I have introduced legislation, H.R. 2795, the Agroterrorism Prevention Act, which would provide the necessary legal framework. I must here acknowledge the unflinching support of the lead cosponsors on this bill, Duke Cunningham and Saxby Chambliss. Our bill would broaden current definitions to protect all plant and animal research, enhance penalties for animal or plant enterprise terrorism, allow the FBI to investigate crimes under the Racketeer Influenced Corrupt Organizations Act, and establish an incident clearinghouse to strengthen local law enforcement efforts. The bill would also establish a research security program to extend technical assistance, threat and risk assessments to research universities.
Current law provides federal protection for some animal research, but H.R. 2795 would also include all plant research, including advanced genetic techniques, increasingly the targets of terror. We seek to broaden protection for facilities presently covered by the Animal Enterprise Terrorism Act, to include any commercial or academic enterprise that uses plants or animals. The ALF would now violate this section of federal law by bombing a livestock research lab, but not the Cattlemen's Association office down the street. We seek to end that inconsistency and would also expand the threshold for triggering violation of the act by recognizing ancillary economic damages.
Penalties for violations would be increased from one year to five years, and a new penalty is added for the use of explosives or arson, recognizing that firebombing is the preferred tactic of these groups. We expand restitution requirements and allow a possible death penalty sentence for violations resulting in a death. Firebombing is not a precise science, and I fear it is only a matter of time before a botanist is in the wrong place at the wrong time. This activity should be made a RICO predicate to give the FBI the tools it needs to unravel the web of criminal conspiracy. A information clearinghouse, administered by the FBI, would enhance Federal, state and local law enforcement efforts to draw connections from fragmentary evidence.
For too long, agroterrorism has been the stuff of anecdotes - short stories in the local paper, with no clear pattern or sense of the true scope of the activity. Yet, as this next chart makes clear, agroterrorism is a vast national problem. Each dot on this map represents one self-reported incident by the ALF/ELF during 2001.
Finally, H.R. 2795 would provide authorization for the National Science Foundation to provide competitively awarded grants to colleges and universities. We have a responsibility to protect our public investment in research, and this authorization would provide some initial "lessons learned" to educate the hardening of public research facilities.
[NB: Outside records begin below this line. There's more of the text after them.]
/-- **`LocalVariationalHodgeFor 𝒪 ∧ HasHyperbolicSeedOn 𝒪 N d ⟹ HasLocallyAlgebraicWeilAnchor N d`** (the anchor currency of the
tree's amplification engine, from one hyperbolic seed of ANY class with its transfer statement).
[cite: Deligne1982HodgeCycles, proof of Thm. 4.8] [cite: vanGeemen1994HodgeAV, 5.2–5.4] -/
theorem hasLocallyAlgebraicWeilAnchor_of_localVariationalHodgeFor_of_hyperbolicSeedOn {𝒪 : ObjClass} {N d : ℕ}
    (hT : LocalVariationalHodgeFor 𝒪) (hS : HasHyperbolicSeedOn 𝒪 N d) : HasLocallyAlgebraicWeilAnchor N d := by
  obtain ⟨P, ψ₀, e, a, w, hP, hψ, ha, ha0, hhyp, hwW, hwr, hw0, hseed⟩ := hS
  exact hasLocallyAlgebraicWeilAnchor_of_localVariationalHodgeFor_of_seedOn hT P ψ₀ e a w hP hψ ha ha0 hhyp hwW hwr hw0 hseed

/-- **AMPLIFICATION at ONE level `(N, d)`: Deligne's reach ∧ the local variational statement for `𝒪` ∧ ONE hyperbolic seed of
class `𝒪` ⟹ the Weil classes of every SPLIT `ℚ(√-d)`-Weil `2N`-fold are algebraic** (`Stubs.WeilAlgebraicSplitHyperplane N d`), by
the tree engine `weilClasses_algebraic_hyperbolic_of_localAnchor` (Baire/Charles–Schnell spreading, Lefschetz (1,1), one Weil class
suffices, isogeny). [cite: Deligne1982HodgeCycles, proof of Thm. 4.8] [cite: vanGeemen1994HodgeAV, proof of Thm. 6.12]
[cite: CharlesSchnell2014Notes, Prop. 11.3.11 (proof)] -/
theorem splitHyperplane_of_reach_of_localVariationalHodgeFor_of_hyperbolicSeedOn (hF : weilFamilyReach_hyperbolic)
    {𝒪 : ObjClass} {N d : ℕ} (hN : 1 ≤ N) (hd : 0 < d) (hT : LocalVariationalHodgeFor 𝒪) (hS : HasHyperbolicSeedOn 𝒪 N d) :
    Stubs.WeilAlgebraicSplitHyperplane N d := by
  intro A φ e a hA hφ ha ha0 hhyp c hcW _ _
  exact weilClasses_algebraic_hyperbolic_of_localAnchor N d hN hd
    (hasLocallyAlgebraicWeilAnchor_of_localVariationalHodgeFor_of_hyperbolicSeedOn hT hS) hF A φ hA hφ e a ha ha0 hhyp hcW

/-- **Below the seed level** (Schoen's descent, the tree's `stub_descend` iterated): reach ∧ the local variational statement for
`𝒪` ∧ ONE hyperbolic seed of class `𝒪` at level `N` for `K = ℚ(√-d)` ⟹ `WeilAlgebraicAll n d` for every `2 ≤ n < N` (every
discriminant, split and non-split). [cite: Schoen1998HodgeWeilAddendum, §10] [cite: Deligne1982HodgeCycles, proof of Thm. 4.8] -/
theorem weilAlgebraicAll_of_localVariationalHodgeFor_of_hyperbolicSeedOn_lt (hF : weilFamilyReach_hyperbolic) {𝒪 : ObjClass}
    {N d : ℕ} (hT : LocalVariationalHodgeFor 𝒪) (hS : HasHyperbolicSeedOn 𝒪 N d) {n : ℕ} (hn : 2 ≤ n) (hnN : n < N)
    (hd : 0 < d) : WeilAlgebraicAll n d :=
  weilAlgebraicAll_of_splitHyperplane_lt hn hnN hd
    (splitHyperplane_of_reach_of_localVariationalHodgeFor_of_hyperbolicSeedOn hF (by omega) hd hT hS)

/-! ## §4 g = 4 — the terminus of the amplification chain on the split Weil component of abelian FOURFOLDS -/

/-- **g = 4, the cell's in-tree CONDITIONAL THEOREM in door-agnostic form.** Hypotheses BY NAME: Deligne's hyperbolic reach
`weilFamilyReach_hyperbolic` (refereed named fact), the local variational Hodge statement `LocalVariationalHodgeFor 𝒪` for the
object class `𝒪` (for sheaves: BF Thm. 5.1; for route (C)'s perfect complex: the Prop typed from Pridham 2024 / Perry 2022 by
the cell's seats), and ONE hyperbolic seed of class `𝒪` on a split `ℚ(√-d)`-Weil abelian fourfold (`HasHyperbolicSeedOn 𝒪 2 d`:
the STEP-0 object at the CM point `X × X̂` with its certificate, as delivered by the cell). Conclusion: the Weil classes of EVERY
split `√-d`-Weil abelian fourfold are algebraic (`Stubs.WeilAlgebraicSplitHyperplane 2 d`) — Markman's theorem for that component,
re-derived; NOT a new case, and nothing about non-split components. [cite: Markman2023GeneralizedKummers, Theorem 1.5 (= Theorem 13.4), p. 236 (in print; arXiv:1805.11574 pre-publication numbering: Theorem 1.3)] [cite: Markman2025SecantWeil, Thm. 1.5.1 (statement re-derived; preprint)]
[cite: Deligne1982HodgeCycles, proof of Thm. 4.8] [cite: vanGeemen1994HodgeAV, proof of Thm. 6.12] -/
theorem weilFourfoldsSplit_of_reach_of_localVariationalHodgeFor_of_hyperbolicSeedOn (hF : weilFamilyReach_hyperbolic)
    {𝒪 : ObjClass} (hT : LocalVariationalHodgeFor 𝒪) {d : ℕ} (hd : 0 < d) (hS : HasHyperbolicSeedOn 𝒪 2 d) :
    Stubs.WeilAlgebraicSplitHyperplane 2 d :=
  splitHyperplane_of_reach_of_localVariationalHodgeFor_of_hyperbolicSeedOn hF (by norm_num) hd hT hS

/-- **g = 4, unfolded reading** (the sentence of the report): under the same three named hypotheses, for every complex abelian
FOURFOLD `A` with `φ ≫ φ = -(d • 𝟙 A)`, every projective embedding `e_A` and rational `a_A ≠ 0` such that `(A, φ)` is of hyperbolic
(= split) Weil type for `h_K = d·e_A^*a_A + φ^*e_A^*a_A`, the whole Weil plane `weilClassesOf A φ 2 d ⊆ H⁴(A(ℂ); ℂ)` consists of
algebraic classes. [cite: Markman2023GeneralizedKummers, Theorem 1.5 (= Theorem 13.4), p. 236 (in print; arXiv:1805.11574 pre-publication numbering: Theorem 1.3)] [cite: Markman2025SecantWeil, Thm. 1.5.1 (statement re-derived; preprint)] [cite: Deligne1982HodgeCycles, proof of Thm. 4.8] -/
theorem weilClassesOf_fourfold_le_algebraicClasses_of_reach_of_localVariationalHodgeFor_of_hyperbolicSeedOn
    (hF : weilFamilyReach_hyperbolic) {𝒪 : ObjClass} (hT : LocalVariationalHodgeFor 𝒪) {d : ℕ} (hd : 0 < d)
    (hS : HasHyperbolicSeedOn 𝒪 2 d) (A : AbelianVariety ℂ) (φ : A ⟶ A) (hA : A.dim = 2 * 2) (hφ : φ ≫ φ = -(d • 𝟙 A))
    (eA : ProjectiveEmbedding A.X) (aA : complexBetti (projectiveSpace eA.n ℂ) 2) (haA : IsRationalClass aA) (haA0 : aA ≠ 0)
    (hhypA : IsHyperbolicWeilType A φ 2
      ((d : ℂ) • complexBetti.map eA.ι 2 aA + complexBetti.map φ.hom.hom.hom 2 (complexBetti.map eA.ι 2 aA))) :
    weilClassesOf A φ 2 d ≤ algebraicClasses A.X 2 :=
  weilClasses_algebraic_hyperbolic_of_localAnchor 2 d (by norm_num) hd
    (hasLocallyAlgebraicWeilAnchor_of_localVariationalHodgeFor_of_hyperbolicSeedOn hT hS) hF A φ hA hφ eA aA haA haA0 hhypA

/-- **g = 4 through the SHEAF door** (instance, for the record; no such vector bundle is claimed by the cell — the STEP-0 (C) object
is a perfect complex): reach ∧ BF Thm. 5.1 (model rendering) ∧ ONE hyperbolic one-model `I`-semiregular vector-bundle seed on a split
`ℚ(√-d)`-Weil fourfold ⟹ every split `√-d`-Weil fourfold. [cite: BuchweitzFlenner2003, §5 Thm. 5.1] [cite: Deligne1982HodgeCycles, proof of Thm. 4.8] -/
theorem weilFourfoldsSplit_of_reach_of_BFmodel_of_hyperbolicBFSheafSeedOn (hF : weilFamilyReach_hyperbolic)
    {C : ChernCharacterBetti} {I : Finset ℕ} (hBF : BuchweitzFlenner2003_variationalHodge_ISemiregular_model) {d : ℕ}
    (hd : 0 < d) (hS : HasHyperbolicBFSheafSeedOn C 2 d I) : Stubs.WeilAlgebraicSplitHyperplane 2 d :=
  weilFourfoldsSplit_of_reach_of_localVariationalHodgeFor_of_hyperbolicSeedOn hF (localVariationalHodgeFor_bfSheafClass hBF C) hd
    (hasHyperbolicSeedOn_bfSheafClass_of_hasHyperbolicBFSheafSeedOn hS)

end Hyperbolic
Ultimately, the physical damage is secondary to the threat to innovation and scientific discovery. The academic disciplines that seek to improve human health, our food supply, and the environment are at greatest risk. Intimidation and violence have a predictable and unwelcome result, a chilling effect on scientific investigation and an impediment to discoveries that will improve our lives.
I would like to close with a few select words attributed to the ALF, following an attack on the property of a Michigan veterinarian working with fur farmers:
"We must all act our consciousness and inflict economic harm upon all of those who are responsible for the destruction of the earth and its inhabitants. We encourage others to find a local Earth raper and make them pay . . . The only language these people understand is money. We must inflict economic sabotage on all Earth rapers if we are ever to stop the madness we live in. To do so is not a crime, it is a necessity."
Mr. Chairman, thank you again for holding this hearing and for supporting efforts to drain this fetid swamp of extremism.